This can again be mitigated through good argument typing and design. A class can simply only accept other classes as arguments that it can ensure commutativity for. Or in some cases, such commutativity violations are actually part of the feature, such as with matrices.

Use With Structured Representations

Though some people will surely see this as a benefit, objects which represent things such as Collections or Resources will likely take advantage of some operator overloads. These are mentioned in the Use Cases section as it would be naive to think that they won't happen.

This risk is mitigated in this RFC by limiting the operators which can be overloaded and by having Implied Overloads. These are overloads that occur due to engine and compiler optimizations. For instance, a Queue might decide it wants to use the - operator to pull things from the queue, perhaps with the convention of pulling int items from the queue in the format $queue - int.

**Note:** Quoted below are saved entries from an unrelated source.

import Literature.NumberTheory.GaloisRepresentations.GaloisCohomologyKummerProofs
import Literature.NumberTheory.GaloisRepresentations.ContinuousH1ResCocycle
import Literature.NumberTheory.GaloisRepresentations.LocalGlobalCohomologyTateProofs
import HarnessLib

/-!
# Kummer theory commutes with restriction: `res (δ_K a) = δ_L a` in `H¹(L, μₙ)`

For a field extension `L/K` (`n` invertible in `K`) the tree's restriction map
`galoisCohomology.res (mu K n) L 1 : H¹(K, μₙ(K̄)) → H¹(Γ_L, μₙ(K̄)|_{Γ_L})` keeps the coefficients
`μₙ(K̄)`, with `Γ_L` acting through the fixed restriction `absGaloisRestrict K L : Γ_L → Γ_K` (a
choice of embedding `ι = absClosureEmbedding K L : K̄ → L̄`). Kummer theory over `L`
(`kummerMap L n : Lˣ → H¹(L, μₙ(L̄))`, `kummerEquiv L n`) lives on `μₙ(L̄)`. This file supplies the
change of coefficients and proves that the Kummer map is natural for restriction:

* the tree's change of coefficients `muTransfer K L n : μₙ(K̄) →+ μₙ(L̄)`, `ζ ↦ ι ζ`
  (`LocalGlobalCohomologyTateProofs.lean`; `Γ_L`-equivariant by `muTransfer_mu`), as an
  intertwining map `(mu K n).restrictField L → mu L n` (`muTransferIntertwining`) and a map on
  cohomology `muTransferH1 : H¹(Γ_L, μₙ(K̄)|_{Γ_L}) →+ H¹(L, μₙ(L̄))`;
* `resMu K L n : H¹(K, μₙ) →+ H¹(L, μₙ)` — the composite "restrict, then change coefficients",
  computed on explicit cocycles (`resMu_oneCocycleClass`: `[φ] ↦ [σ ↦ ι(φ(σ|_{K̄}))]`);
* **`resMu_kummerMap`**: `resMu K L n (δ_K a) = δ_L (a)` for `a ∈ Kˣ` — the Kummer cocycle
  `σ ↦ σ(ⁿ√a)/ⁿ√a` of `K` restricted to `Γ_L` and read in `L̄` is the Kummer cocycle of the root
  `ι(ⁿ√a)` of `a ∈ Lˣ` (Serre, *Galois Cohomology*, II §1.2: the connecting homomorphisms of the
  Kummer sequences over `K` and over `L` are compatible with restriction), and with the Kummer
  isomorphisms: `kummerEquiv_resMu`: `kummerEquiv L n (resMu (c)) = ` the image in `Lˣ/Lˣⁿ` of
  `kummerEquiv K n c` (the natural map `Kˣ/Kˣⁿ → Lˣ/Lˣⁿ`).

Consumer: the descent–Selmer bridge (`EllipticCurves/TwoDescentKummerBridge.lean`) at a completion
`L = K_v`: the `T₁`-component of a class of `H¹(K, E[2])` restricted to `Γ_{K_v}` is the image of its
global component in `K_vˣ/K_vˣ²`. Definitions with bodies and theorems only; no named fact.

## References

* [SerreGaloisCohomology1997] J.-P. Serre, *Galois Cohomology*, Springer 1997, I §2.4 (restriction,
  compatible pairs), II §1.2 (Kummer theory).
* [Serre1979] J.-P. Serre, *Local Fields*, GTM 67, Ch. X §3.
-/

noncomputable section

open Field

universe u

namespace Literature.NumberTheory.GaloisRepresentations

open DiscreteGaloisModule

variable (K L : Type u) [Field K] [Field L] [Algebra K L] (n : ℕ)

/-! ### The change of coefficients `μₙ(K̄) → μₙ(L̄)` on cohomology -/

/-- The change of coefficients as a continuous intertwining map
`(mu K n).restrictField L → mu L n` (Mathlib `ContIntertwiningMap`).
[cite: SerreGaloisCohomology1997, I §2.4] -/
def muTransferIntertwining :
    ContIntertwiningMap ((mu K n).restrictField L).toContRepresentation
      (mu L n).toContRepresentation where
  toLinearMap := (muTransfer K L n).toIntLinearMap
  cont := continuous_of_discreteTopology
  isIntertwining' σ := by
    ext ζ
    exact muTransfer_mu K L n σ ζ

/-- The map `H¹(Γ_L, μₙ(K̄)|_{Γ_L}) →+ H¹(L, μₙ(L̄))` induced by the change of coefficients.
[cite: SerreGaloisCohomology1997, I §2.4] -/
def muTransferH1 : galoisCohomology ((mu K n).restrictField L) 1 →+ galoisCohomology (mu L n) 1 :=
  galoisCohomology.map (muTransferIntertwining K L n) 1

/-- **Restriction for `μₙ` with the change of closures**:
`resMu : H¹(K, μₙ(K̄)) →+ H¹(L, μₙ(L̄))`, restrict along `Γ_L → Γ_K` then push the coefficients
along `ι : K̄ → L̄`. [cite: SerreGaloisCohomology1997, I §2.4] -/
def resMu : galoisCohomology (mu K n) 1 →+ galoisCohomology (mu L n) 1 :=
  (muTransferH1 K L n).comp (galoisCohomology.res (mu K n) L 1)

/-- `muTransferH1` on explicit cocycles: `[ψ] ↦ [ι ∘ ψ]`. [cite: SerreGaloisCohomology1997, I §2.4] -/
theorem muTransferH1_oneCocycleClass
    (ψ : contOneCocycles (DiscreteGaloisModule.toTopRep ((mu K n).restrictField L))) :
    muTransferH1 K L n (oneCocycleClass _ ψ) =
      oneCocycleClass _ (contOneCocycles.pullback (ContinuousMonoidHom.id (absoluteGaloisGroup L))
        (TopRep.ofHom ⟨(muTransferIntertwining K L n).toContinuousLinearMap,
          (muTransferIntertwining K L n).isIntertwining'⟩) ψ) := by
  unfold muTransferH1 galoisCohomology.map
  exact map_oneCocycleClass _ (ContinuousMonoidHom.id (absoluteGaloisGroup L)) _ ψ

/-- **`resMu` on explicit cocycles**: `[φ] ↦ [σ ↦ ι(φ(σ|_{K̄}))]`.
[cite: SerreGaloisCohomology1997, I §2.4] -/
theorem resMu_oneCocycleClass (φ : contOneCocycles (mu K n).toTopRep) :
    resMu K L n (oneCocycleClass _ φ) =
      oneCocycleClass _ (contOneCocycles.pullback (ContinuousMonoidHom.id (absoluteGaloisGroup L))
        (TopRep.ofHom ⟨(muTransferIntertwining K L n).toContinuousLinearMap,
          (muTransferIntertwining K L n).isIntertwining'⟩)
        (contOneCocycles.pullback (absGaloisRestrict K L)
          (TopRep.ofHom ⟨ContinuousLinearMap.id ℤ (MuCarrier K n), fun _ => rfl⟩ :
            TopRep.res (absGaloisRestrict K L : absoluteGaloisGroup L →* absoluteGaloisGroup K)
              (mu K n).toTopRep ⟶ DiscreteGaloisModule.toTopRep ((mu K n).restrictField L)) φ)) := by
  unfold resMu
  rw [AddMonoidHom.comp_apply, galoisCohomology.res_oneCocycleClass, muTransferH1_oneCocycleClass]

/-- The value of the cocycle `resMu [φ]` at `σ`: `ι(φ(σ|_{K̄}))`, as a unit of `L̄`.
[cite: SerreGaloisCohomology1997, I §2.4] -/
theorem muVal_pullback_apply (φ : contOneCocycles (mu K n).toTopRep) (σ : absoluteGaloisGroup L) :
    muVal L n ((contOneCocycles.pullback (ContinuousMonoidHom.id (absoluteGaloisGroup L))
        (TopRep.ofHom ⟨(muTransferIntertwining K L n).toContinuousLinearMap,
          (muTransferIntertwining K L n).isIntertwining'⟩)
        (contOneCocycles.pullback (absGaloisRestrict K L)
          (TopRep.ofHom ⟨ContinuousLinearMap.id ℤ (MuCarrier K n), fun _ => rfl⟩ :
            TopRep.res (absGaloisRestrict K L : absoluteGaloisGroup L →* absoluteGaloisGroup K)
              (mu K n).toTopRep ⟶ DiscreteGaloisModule.toTopRep ((mu K n).restrictField L)) φ)).1 σ) =
      Units.map (absClosureEmbedding K L : AlgebraicClosure K →* AlgebraicClosure L)
        (muVal K n (φ.1 (absGaloisRestrict K L σ))) :=
  rfl

/-! ### Kummer theory commutes with restriction -/

/-- The image under `ι : K̄ → L̄` of a Kummer unit of `K` is a Kummer unit of `L`: its `n`-th power
is the image of a `Γ_K`-fixed unit, hence `Γ_L`-fixed (`absGaloisRestrict_apply_smul`).
[cite: SerreGaloisCohomology1997, II §1.2] -/
theorem map_mem_kummerUnits (α : kummerUnits K n) :
    Units.map (absClosureEmbedding K L : AlgebraicClosure K →* AlgebraicClosure L)
      (α : (AlgebraicClosure K)ˣ) ∈ kummerUnits L n := by
  intro σ
  rw [← map_pow]
  ext
  rw [Units.coe_smul, Units.coe_map, MonoidHom.coe_coe, ← absGaloisRestrict_apply_smul,
    ← Units.coe_smul, α.2 (absGaloisRestrict K L σ)]

/-- **Kummer classes are natural for restriction** (cocycle level): `resMu` sends the Kummer class
of a Kummer unit `α` of `K` to the Kummer class of `ι α`. [cite: SerreGaloisCohomology1997, II §1.2] -/
theorem resMu_kummerClassHom (α : kummerUnits K n) :
    resMu K L n (kummerClassHom K n α).toAdd =
      (kummerClassHom L n ⟨_, map_mem_kummerUnits K L n α⟩).toAdd := by
  rw [kummerClassHom_apply, kummerClassHom_apply, toAdd_ofAdd, toAdd_ofAdd, resMu_oneCocycleClass]
  congr 1
  apply Subtype.ext
  ext σ : 1
  apply muVal_injective L n
  rw [muVal_pullback_apply, kummerOneCocycle_apply, kummerOneCocycle_apply,
    muVal_kummerOneCocycleFun, muVal_kummerOneCocycleFun, map_div]
  congr 1
  ext
  change absClosureEmbedding K L ((absGaloisRestrict K L σ • (α : (AlgebraicClosure K)ˣ)) :
    AlgebraicClosure K) = σ • absClosureEmbedding K L (α : (AlgebraicClosure K)ˣ)
  exact absGaloisRestrict_apply_smul K L σ _

variable [NeZero (n : K)] [NeZero (n : L)]

omit [NeZero (n : L)] in
/-- The `n`-th power of the transported root: `(ι ⁿ√a)ⁿ = a` in `L̄`, via the scalar tower
`K → L → L̄` and the `K`-linearity of `ι`. [cite: SerreGaloisCohomology1997, II §1.2] -/
theorem map_kummerUnitsRoot_pow (a : Kˣ) :
    (Units.map (absClosureEmbedding K L : AlgebraicClosure K →* AlgebraicClosure L)
        (kummerUnitsRoot K n a : (AlgebraicClosure K)ˣ)) ^ n =
      Units.map (algebraMap L (AlgebraicClosure L) : L →* AlgebraicClosure L)
        (Units.map (algebraMap K L : K →* L) a) := by
  rw [← map_pow, kummerUnitsRoot_pow]
  ext
  simp only [Units.coe_map, MonoidHom.coe_coe, AlgHom.commutes]
  exact IsScalarTower.algebraMap_apply K L (AlgebraicClosure L) (a : K)

/-- **Kummer theory commutes with restriction**: `res (δ_K a) = δ_L a` for `a ∈ Kˣ`, where
`δ = kummerMap` is the connecting homomorphism of the Kummer sequence and `res = resMu` restricts to
`Γ_L` and reads the coefficients in `L̄`. [cite: SerreGaloisCohomology1997, II §1.2, I §2.4] -/
theorem resMu_kummerMap (a : Kˣ) :
    resMu K L n (kummerMap K n a).toAdd =
      (kummerMap L n (Units.map (algebraMap K L : K →* L) a)).toAdd := by
  rw [kummerMap_apply, resMu_kummerClassHom, kummerMap_apply]
  congr 1
  apply kummerClassHom_eq_of_pow_eq
  rw [kummerUnitsRoot_pow]
  exact map_kummerUnitsRoot_pow K L n a

/-- **Kummer theory commutes with restriction, on `Kˣ/Kˣⁿ`**: under the Kummer isomorphisms
`kummerEquiv`, `resMu` is the natural map `Kˣ/Kˣⁿ → Lˣ/Lˣⁿ` induced by `Units.map (algebraMap K L)`.
[cite: SerreGaloisCohomology1997, II §1.2, I §2.4] -/
theorem kummerEquiv_resMu_symm (a : Kˣ) :
    kummerEquiv L n (resMu K L n ((kummerEquiv K n).symm (Additive.ofMul (QuotientGroup.mk a)))) =
      Additive.ofMul (QuotientGroup.mk (Units.map (algebraMap K L : K →* L) a)) := by
  have h : (kummerEquiv K n).symm (Additive.ofMul (QuotientGroup.mk a)) = (kummerMap K n a).toAdd := by
    rw [← kummerEquiv_kummerMap, AddEquiv.symm_apply_apply]
  rw [h, resMu_kummerMap, kummerEquiv_kummerMap]

end Literature.NumberTheory.GaloisRepresentations

end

This would work fine for a normal usage of this operator, but would create the odd circumstance of the queue being reassigned when used with -=. This behavior would be unavoidable with the proposed implementation, and would thus discourage non-reflexive usages of operator overloads:

<?php
 
$queue = new Queue();
 
$queue += new Item(); // With the + overload used to push
$queue += new Item();
 
$first = $queue - 1; // With the - overload used to pop
$queue -= 1; // This would be evaluated as $queue = $queue - 1
             // Support for this would be unavoidable for the queue
             // Discouraging usage of the operator in this manner

In the above example, the intent of the implementing Queue class is for $queue - 1 to return the item which is removed from the queue and mutate the queue silently. This is an example of mutable usage of the operator. However, while this would work when you can assign the result to separate variable, the entire queue variable would be reassigned to the returned item instead when a reassignment operator is used.

This is an example of poor usage of the operator. It implements the __sub() method mutably, and in a way that is unintuitive making the intent of the code unclear without looking at the implementation. However, this poor implementation would face serious issues with the reassignment case outlined above.

Additionally, this unavoidable relationship between the implemented and implied operator overloads would mean that if an operator overload was used in this way despite it being a poor design, the implementer would need to communicate the dangers of the overload very explicitly and loudly, which promotes building community behavior around safe usage of operator overloads by promoting community standards.

Properties of Operators in General

Commutativity

Commutativity refers to the ability of operands to be reversed while retaining the same result. That is:

$a + $b === $b + $a;

Some operators are always commutative in PHP currently, while others are not:

<?php
 
// Arithmetic
$a + $b === $b + $a; // True (except array unions)
$a - $b !== $b - $a; // Subtraction by definition is not commutative
$a * $b === $b * $a; // True
$a / $b !== $b / $a; // Division by definition is not commutative
 
// Other Math
$a % b !== $b % $a; // Modulo by definition is not commutative
$a ** $b !== $b ** $a; // Pow by definition is not commutative

The mathematical rules for commutativity depend on the type of mathematical object which is being considered. All integers and floats fall within the real numbers, and so natively both the + and * operators are commutative for all numeric values because this is a property of real numbers. But the + operator is already non-commutative for arrays. If there are overlapping keys in the two arrays being unioned with the + operator, the left operand takes precedence.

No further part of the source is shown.